Рядом с символом часов стоит другой, столь же глубокий, столь же мало оцененный, а именно символ форм погребения, освященных во всех больших культурах культом и искусством. В первобытное время всевозможные формы еще хаотически перемешаны, находясь в зависимости от племенных обычаев и целесообразности. Но каждая культура вскоре выбирает одну из них, и поднимает ее на ступень высокого символического значения. И вот античный человек, руководясь глубоким, бессознательным жизнеощущением, избирает сожжение мертвых, акт уничтожения, в котором с полной силой выражено его привязанное к здешнему эвклидовское существование. Он не хотел никакой истории, никакой долговечности, ни прошлого, ни будущего, ни заботы, ни разрешения, и поэтому уничтожал то, что не обладало более существованием в настоящем моменте, тело Перикла или Цезаря, Софокла или Фидия. Ни одну культуру нельзя сопоставить с этой, за одним многозначительным исключением – ранневедийской эпохи Индии. И следует обратить на это особое внимание: дорическо-гомеровская эпоха говорит об этом акте со всем пафосом только что созданного символа, в особенности «Илиада», в то время как в гробницах Микен, Тиринфа и Орхомена мертвецы, чьи войны, быть может, послужили зародышем всего этого эпоса, покоятся, погребенные по египетскому обычаю. Когда во времена императоров наряду с погребальной урной появился и саркофаг – у христиан и язычников – тогда пробудилось уже новое ощущение времени, как и в ту эпоху, когда гомеровская урна сменила микенскую подземную гробницу.

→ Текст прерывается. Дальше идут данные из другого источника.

import Mathlib
import Summits.Ventures.PercRepro2.K5Conn
import Summits.Ventures.PercRepro2.K5TypedK3Marks
import Summits.Ventures.PercRepro2.PMPendantBeta

/-!
# THE SIX-VERTEX FAMILY `K₅ + a₃ PENDANT AT o`: the graph `ends6o` and the transfer of probabilities and
connections to the `K₅` base (blind cell PercRepro2, mine-2 g24; the `o`-attachment twin of `PMK5Pendant.lean`)

`ends6o : Fin 11 → Sym2 (Fin 6)` is `K₅` on the marks `o = 0, a₁ = 1, a₂ = 2, u = 3, b = 4` (the ten edges of
`K5.ends5`, vertices embedded by `Fin.castSucc`) plus the pendant edge `10 = {0, 5}` to the leaf `a₃ = 5` at
`o`.  Every simple graph on the six vertices in which `a₃` is a leaf at `o` is `ends6o` with zero weights.
**The transfer** (`prob_reso`, `connEvent6o_eq`): restricting a configuration to the ten `K₅` edges maps the
product measure to the product measure (the pendant weight sums out), and a connection among the first five
vertices is the same connection in `ends5` (the leaf is a dead end) — word for word the proofs of
`PMK5Pendant.lean` with the attachment vertex `0` in place of `3`.  Used by `PMK5LocusPendantO.lean` (Theorem 21).
-/

namespace Summit.Ventures.PercRepro2

open CovForm

namespace K5

namespace PendO

/-! ## The graph -/

/-- `K₅` on `0, …, 4` plus the pendant edge `{0, 5}` (edge `10`): `a₃ = 5` a leaf at `o = 0`. -/
def ends6o : Fin 11 → Sym2 (Fin 6) :=
  Fin.snoc (α := fun _ => Sym2 (Fin 6)) (fun e => (ends5 e).map Fin.castSucc) s(0, 5)

/-- The ten `K₅` edges of `ends6o`. -/
lemma ends6o_castSucc (e : Fin 10) : ends6o (Fin.castSucc e) = (ends5 e).map Fin.castSucc := by
  simp [ends6o]

/-- The pendant edge of `ends6o`. -/
lemma ends6o_last : ends6o (Fin.last 10) = s(0, 5) :=
  Fin.snoc_last _ _

/-- The restriction of a configuration of `ends6o` to the ten `K₅` edges. -/
def reso (ω : Config (Fin 11)) : Config (Fin 10) := fun e => ω (Fin.castSucc e)

/-- `reso` of a `snoc` is the initial segment. -/
lemma reso_snoc (ω : Config (Fin 10)) (c : Bool) :
    reso (Fin.snoc (α := fun _ => Bool) ω c) = ω := by
  funext e; simp [reso]

/-- The leaf `5` is not an endpoint of a `K₅` edge. -/
lemma five_notMem_castSucc_o (e : Fin 10) : (5 : Fin 6) ∉ ends6o (Fin.castSucc e) := by
  rw [ends6o_castSucc, Sym2.mem_map]
  rintro ⟨v, _, hv⟩
  have := Fin.castSucc_lt_last v
  rw [hv] at this
  exact absurd this (by decide)

/-- `5` is a leaf of `ends6o`: its only edge is the pendant edge. -/
lemma leaf_five_o : ∀ e, (5 : Fin 6) ∈ ends6o e → e = Fin.last 10 := by
  intro e he
  induction e using Fin.lastCases with
  | last => rfl
  | cast e => exact absurd he (five_notMem_castSucc_o e)

/-! ## The transfer of probabilities -/

section Prob

variable {R : Type*} [Field R]

/-- The weight of a `snoc` configuration factors. -/
lemma weight_snoc_o (p : Fin 11 → R) (ω : Config (Fin 10)) (c : Bool) :
    weight p (Fin.snoc (α := fun _ => Bool) ω c) =
      weight (p ∘ Fin.castSucc) ω * edgeFactor (p (Fin.last 10)) c := by
  unfold weight
  rw [Fin.prod_univ_castSucc, Fin.snoc_last]
  simp only [Fin.snoc_castSucc, Function.comp_apply]

/-- **The transfer of probabilities**: the probability under `p` of the pull-back of an event of the ten
`K₅` edges is its probability under `p ∘ Fin.castSucc` (the pendant weight sums out). -/
theorem prob_reso (p : Fin 11 → R) (A : Set (Config (Fin 10))) :
    prob p (reso ⁻¹' A) = prob (p ∘ Fin.castSucc) A := by
  classical
  unfold prob
  conv_lhs => rw [← (Fin.snocEquiv fun _ => Bool).sum_comp]
  rw [Fintype.sum_prod_type]
  simp only [Fin.snocEquiv, Equiv.coe_fn_mk, Set.indicator_apply, Set.mem_preimage, reso_snoc,
    weight_snoc_o]
  rw [Finset.sum_comm]
  refine Finset.sum_congr rfl fun ω _ => ?_
  by_cases h : ω ∈ A
  · simp only [h, if_true, ← Finset.mul_sum]
    have : ∑ c : Bool, edgeFactor (p (Fin.last 10)) c = (1 : R) := by
      rw [Fintype.sum_bool]; exact edgeFactor_true_add_false (p (Fin.last 10))
    rw [this, mul_one]
  · simp [h]

end Prob

/-! ## The transfer of connections -/

/-- A connection in `ends5` lifts to `ends6o`. -/
lemma conn6o_of_conn_reso {ω : Config (Fin 11)} {x y : Fin 5} (h : Conn ends5 (reso ω) x y) :
    Conn ends6o ω (Fin.castSucc x) (Fin.castSucc y) := by
  let φ : openGraph ends5 (reso ω) →g openGraph ends6o ω :=
    ⟨Fin.castSucc, fun {a c} hac => by
      rw [openGraph_adj] at hac ⊢
      obtain ⟨hne, e, he, hends⟩ := hac
      exact ⟨(Fin.castSucc_injective 5).ne hne, Fin.castSucc e, he,
        by rw [ends6o_castSucc, hends, Sym2.map_mk]⟩⟩
  exact h.map φ

/-- A connection in `ends6o` between two vertices other than the leaf is a connection in `ends5`
(the closure argument: the leaf `5` is a dead end at `0`). -/
lemma conn_reso_of_conn6o {ω : Config (Fin 11)} {x y : Fin 5}
    (h : Conn ends6o ω (Fin.castSucc x) (Fin.castSucc y)) : Conn ends5 (reso ω) x y := by
  let S : Set (Fin 6) := {v | (v = 5 ∧ Conn ends5 (reso ω) x 0) ∨
    ∃ w : Fin 5, v = Fin.castSucc w ∧ Conn ends5 (reso ω) x w}
  have h5 : ∀ w : Fin 5, Fin.castSucc w ≠ (5 : Fin 6) := fun w hw => by
    have := Fin.castSucc_lt_last w
    rw [hw] at this
    exact absurd this (by decide)
  have hS : ∀ a ∈ S, ∀ c, (openGraph ends6o ω).Adj a c → c ∈ S := by
    intro a ha c hac
    rw [openGraph_adj] at hac
    obtain ⟨_, e, he, hends⟩ := hac
    induction e using Fin.lastCases with
    | last =>
      rw [ends6o_last, Sym2.eq_iff] at hends
      rcases hends with ⟨rfl, rfl⟩ | ⟨rfl, rfl⟩
      · -- `a = 0`, `c = 5`
        rcases ha with ⟨h35, _⟩ | ⟨w, hw, hxw⟩
        · exact absurd h35 (by decide)
        · have : w = 0 := Fin.castSucc_injective _ (hw.symm.trans (by decide))
          subst this
          exact Or.inl ⟨rfl, hxw⟩
      · -- `a = 5`, `c = 0`
        rcases ha with ⟨_, hx3⟩ | ⟨w, hw, _⟩
        · exact Or.inr ⟨0, by decide, hx3⟩
        · exact absurd hw.symm (h5 w)
    | cast e =>
      rw [ends6o_castSucc] at hends
      induction hends5 : ends5 e using Sym2.ind with
      | h a' c' =>
        rw [hends5, Sym2.map_mk, Sym2.eq_iff] at hends
        have hadj : Conn ends5 (reso ω) a' c' :=
          conn_of_openAdj ⟨e, he, hends5⟩
        rcases hends with ⟨rfl, rfl⟩ | ⟨rfl, rfl⟩
        · rcases ha with ⟨h5', _⟩ | ⟨w, hw, hxw⟩
          · exact absurd h5' (h5 a')
          · have : w = a' := Fin.castSucc_injective _ hw.symm
            subst this
            exact Or.inr ⟨c', rfl, conn_trans hxw hadj⟩
        · rcases ha with ⟨h5', _⟩ | ⟨w, hw, hxw⟩
          · exact absurd h5' (h5 c')
          · have : w = c' := Fin.castSucc_injective _ hw.symm
            subst this
            exact Or.inr ⟨a', rfl, conn_trans hxw (conn_symm hadj)⟩
  have hy : Fin.castSucc y ∈ S :=
    mem_of_conn_of_closed hS (Or.inr ⟨x, rfl, conn_refl _ _ _⟩) h
  rcases hy with ⟨h5', _⟩ | ⟨w, hw, hxw⟩
  · exact absurd h5' (h5 y)
  · have : w = y := Fin.castSucc_injective _ hw.symm
    subst this
    exact hxw

/-- **The transfer of connection events**: among the first five vertices, `ends6o`'s connection events are
the pull-backs of `ends5`'s. -/
theorem connEvent6o_eq (x y : Fin 5) :
    connEvent ends6o (Fin.castSucc x) (Fin.castSucc y) = reso ⁻¹' connEvent ends5 x y := by
  ext ω
  exact ⟨conn_reso_of_conn6o, conn6o_of_conn_reso⟩

end PendO

end K5

end Summit.Ventures.PercRepro2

А египтяне, с такой тщательностью сохранившие свое прошлое в памяти, камне и иероглифах, что мы и теперь еще, через 4 тысячелетия можем точно установить дату правления их царей, – они также увековечивали и их тела, так что великие фараоны – символ жуткого величия – еще поныне сохраняют легко распознаваемые черты лица, покоясь в наших музеях; зато от царей дорической эпохи не сохранилось даже имен. Мы с точностью знаем даты рождения и смерти почти всех великих людей, начиная с эпохи Данте. Это нам представляется само собой понятным. Но в эпоху расцвета античной цивилизации, во времена Аристотеля, не могли с точностью сказать, существовал ли вообще Левкипп, современник Перикла, основавший не более как за столетие до этого атомистическую теорию. Этому бы соответствовало в нашем случае, если бы мы были не вполне уверены в существовании Джордано Бруно, а Ренессанс уже совсем отходил бы в область предании.

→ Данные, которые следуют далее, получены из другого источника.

import Summits.AtomisticToContinuum.FouriersLaw.Theses.LatticeLandauDamping
import Summits.AtomisticToContinuum.FouriersLaw.Theses.FourierGreenKubo
import Summits.AtomisticToContinuum.FouriersLaw.Theses.SelfDephasing
import Summits.AtomisticToContinuum.FouriersLaw.Theses.HermiteLadder
import Summits.AtomisticToContinuum.FouriersLaw.Theses.TangentFlowDephasing
import Literature.MathematicalPhysics.KineticTheory.InfiniteChainGibbsExistence
import Literature.MathematicalPhysics.KineticTheory.InfiniteChainGibbsInvariance

/-!
# `InfiniteVolumeSetup` (item stmt-AtomisticToContinuum-0743) — PROVED

The shared support item of the Fourier's-law routes `LatticeLandauDamping`, `FourierGreenKubo`,
`SelfDephasing`, `HermiteLadder`, `TangentFlowDephasing` (one statement, five route decls):
for the pinned anharmonic chain `pinnedChain ω₂ lam β γ` (all parameters `> 0`) and every `T > 0`
there is a DLR Gibbs state `μ_T` (`IsChainGibbsMeasure T μ_T`) and an infinite-volume dynamics
`D : InfiniteChainDynamics` preserving it (`D.PreservesMeasure μ_T`).

Proof = two tree theorems:
* STATE: `OscillatorChain.exists_isChainGibbsMeasure_hasSuperstabilityEstimate_pinnedChain`
  (`Literature/…/InfiniteChainGibbsExistence.lean`): the two-sided stationary Markov chain of the
  transfer operator `e^{-V(q'-q)/T}` on `L²(e^{-(p²/2+U)/T} dq dp)` (Jentzsch eigenfunction,
  Kolmogorov extension, DLR for every finite `Λ`), which obeys Buttà–Marchioro's superstability
  estimate (2.3);
* DYNAMICS: `OscillatorChain.exists_bmDynamics` (`Literature/…/InfiniteChainGibbsInvariance.lean`):
  the Buttà–Marchioro flow on the superstable set `𝒳₀` (carrier `bmGood`, measurable flow maps),
  which preserves every Gibbs state obeying (2.3).

* `infiniteVolumeSetup_strong` — the witness with its extra structure (superstable state; dynamics
  with carrier `bmGood`, measurable flow, group law) for downstream items;
* `infiniteVolumeSetup_proof` — the route decl of `LatticeLandauDamping`; and the four sibling
  decls `fourierGreenKubo_infiniteVolumeSetup`, `selfDephasing_infiniteVolumeSetup`,
  `hermiteLadder_infiniteVolumeSetup`, `tangentFlowDephasing_infiniteVolumeSetup`.
-/

noncomputable section

namespace Summit.AtomisticToContinuum.FouriersLaw.Theorems.InfiniteVolumeSetup

open MeasureTheory Literature.MathematicalPhysics.KineticTheory.HeatConduction

/-- **Infinite-volume set-up, strong form.** For `pinnedChain ω₂ lam β γ` (`ω₂, lam, β > 0`, any
`γ`) and `T > 0`: a DLR Gibbs state `μ` obeying Buttà–Marchioro's superstability estimate (2.3), and
an infinite-volume dynamics `D` with carrier the superstable set `bmGood`, measurable flow maps and
the group law on the carrier, preserving `μ`. [cite: ButtaMarchioro2016, §2 Thm 2.1 and eq. (2.6)] -/
theorem infiniteVolumeSetup_strong {ω₂ lam β : ℝ} (γ : ℝ) (hω : 0 < ω₂) (hl : 0 < lam) (hβ : 0 < β)
    {T : ℝ} (hT : 0 < T) :
    ∃ (μ : Measure ChainConfig) (D : InfiniteChainDynamics (pinnedChain ω₂ lam β γ)),
      (pinnedChain ω₂ lam β γ).IsChainGibbsMeasure T μ ∧
      (pinnedChain ω₂ lam β γ).HasSuperstabilityEstimate μ ∧
      D.carrier = (pinnedChain ω₂ lam β γ).bmGood ∧ (∀ t : ℝ, Measurable (D.flow t)) ∧
      (∀ t s : ℝ, ∀ σ ∈ (pinnedChain ω₂ lam β γ).bmGood, D.flow (t + s) σ = D.flow t (D.flow s σ)) ∧
      D.PreservesMeasure μ := by
  obtain ⟨μ, hG, hSS⟩ :=
    OscillatorChain.exists_isChainGibbsMeasure_hasSuperstabilityEstimate_pinnedChain γ hω hl.le hβ.le hT
  obtain ⟨D, hcar, hmeas, -, hgrp, -, -, hpres⟩ :=
    OscillatorChain.exists_bmDynamics (P := pinnedChain ω₂ lam β γ) (s₁ := 2) (s₂ := 2)
      (by norm_num) (by norm_num) (OscillatorChain.pinnedChain_isEvenPolyOfDegree_U β γ hω.le hl)
      (OscillatorChain.pinnedChain_isEvenPolyOfDegree_V ω₂ lam γ hβ)
  exact ⟨μ, D, hG, hSS, hcar, hmeas, hgrp, hpres T μ hG hSS⟩

/-- **The shared statement**, in Literature vocabulary: for all parameters `> 0` and `T > 0` a Gibbs
state and a dynamics preserving it. [cite: ButtaMarchioro2016, §2 Thm 2.1 and eq. (2.6)] -/
theorem infiniteVolumeSetup :
    ∀ ω₂ lam β γ : ℝ, 0 < ω₂ → 0 < lam → 0 < β → 0 < γ → ∀ T : ℝ, 0 < T →
      ∃ μ : Measure ChainConfig, (pinnedChain ω₂ lam β γ).IsChainGibbsMeasure T μ ∧
        ∃ D : InfiniteChainDynamics (pinnedChain ω₂ lam β γ), D.PreservesMeasure μ := by
  intro ω₂ lam β γ hω hl hβ _ T hT
  obtain ⟨μ, D, hG, -, -, -, -, hpres⟩ := infiniteVolumeSetup_strong γ hω hl hβ hT
  exact ⟨μ, hG, D, hpres⟩

/-- **Item stmt-AtomisticToContinuum-0743, route `LatticeLandauDamping`.**
[cite: ButtaMarchioro2016, §2 Thm 2.1 and eq. (2.6)] -/
theorem infiniteVolumeSetup_proof :
    Summit.AtomisticToContinuum.FouriersLaw.Theses.LatticeLandauDamping.InfiniteVolumeSetup := by
  unfold Summit.AtomisticToContinuum.FouriersLaw.Theses.LatticeLandauDamping.InfiniteVolumeSetup
  exact infiniteVolumeSetup

/-- The same statement as the route decl of `FourierGreenKubo`.
[cite: ButtaMarchioro2016, §2 Thm 2.1 and eq. (2.6)] -/
theorem fourierGreenKubo_infiniteVolumeSetup :
    Summit.AtomisticToContinuum.FouriersLaw.Theses.FourierGreenKubo.InfiniteVolumeSetup := by
  unfold Summit.AtomisticToContinuum.FouriersLaw.Theses.FourierGreenKubo.InfiniteVolumeSetup
  exact infiniteVolumeSetup

/-- The same statement as the route decl of `SelfDephasing`.
[cite: ButtaMarchioro2016, §2 Thm 2.1 and eq. (2.6)] -/
theorem selfDephasing_infiniteVolumeSetup :
    Summit.AtomisticToContinuum.FouriersLaw.Theses.SelfDephasing.InfiniteVolumeSetup := by
  unfold Summit.AtomisticToContinuum.FouriersLaw.Theses.SelfDephasing.InfiniteVolumeSetup
  exact infiniteVolumeSetup

/-- The same statement as the route decl of `HermiteLadder`.
[cite: ButtaMarchioro2016, §2 Thm 2.1 and eq. (2.6)] -/
theorem hermiteLadder_infiniteVolumeSetup :
    Summit.AtomisticToContinuum.FouriersLaw.Theses.HermiteLadder.InfiniteVolumeSetup := by
  unfold Summit.AtomisticToContinuum.FouriersLaw.Theses.HermiteLadder.InfiniteVolumeSetup
  exact infiniteVolumeSetup

/-- The same statement as the route decl of `TangentFlowDephasing`.
[cite: ButtaMarchioro2016, §2 Thm 2.1 and eq. (2.6)] -/
theorem tangentFlowDephasing_infiniteVolumeSetup :
    Summit.AtomisticToContinuum.FouriersLaw.Theses.TangentFlowDephasing.InfiniteVolumeSetup := by
  unfold Summit.AtomisticToContinuum.FouriersLaw.Theses.TangentFlowDephasing.InfiniteVolumeSetup
  exact infiniteVolumeSetup

end Summit.AtomisticToContinuum.FouriersLaw.Theorems.InfiniteVolumeSetup

end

А наши музеи, куда мы сносим всю совокупность ставшего чувственно-телесным прошлого! Разве и они не являются первостепенным символом? Разве их назначение не сохранить, наподобие мумий, «тело» всей культурной истории? Разве мы не собираем как бесчисленные даты в миллиардах напечатанных книг, так и все создания всех мертвых культур в сотнях тысяч западноевропейских городов, где в общей массе собранного каждый отдельный предмет совершенно отвлечен от мимолетного мгновения своей настоящей цели – единственно святого с точки зрения античности – и равномерно растворен в бесконечной подвижности времени? Вспомним, что понимали эллины под словом «мусейон», и какой глубокий смысл лежит в этом изменении словоупотребления.
14
Физиогномию западной культурной истории, равно как и египетской и китайской, характеризует основное чувство за- боты и она же создает формы символики эротического, в ко- тором отражаются отношения современного человека к будущим поколениям. И здесь точкообразное эвклидовское существование античности ощущало чисто телесно. Поэтому-то в центре культа Деметры оно помещало страдания роженицы, и вообще вносило в античный мир символ фаллоса, знак посвященного исключительно настоящей минуте и забывающего о прошлом и будущем пола. Человек чувствовал себя как природа, как растение, как животное, безвольно преданным во власть становления. Домашний культ был посвящен «гению», т. е. производительной силе главы семейства. Наша глубокая и вдумчивая заботливость противопоставила этому в западном культе знак матери, держащей у груди дитя – будущее. Культ Марии в этом новом фаустовском смысле расцвел только во времена готики. Его высочайшее воплощение – это Сикстинская Мадонна Рафаэля. Это не общехристианское, так как магически-восточное христианство возвело Марию, как Богоматерь, в совершенно по-иному воспринимаемый магически- метафизический символ. Кормящая грудью мать столь же чужда арабскому (византийско-лангобардскому) искусству, сколько и эллинскому; эта чисто человеческий символ заботливости, и, конечно, Гретхен в «Фаусте» со своим глубоким очарованием бессознательного материнства ближе к готической Мадонне, чем к Марии византийских и равеннских мозаик.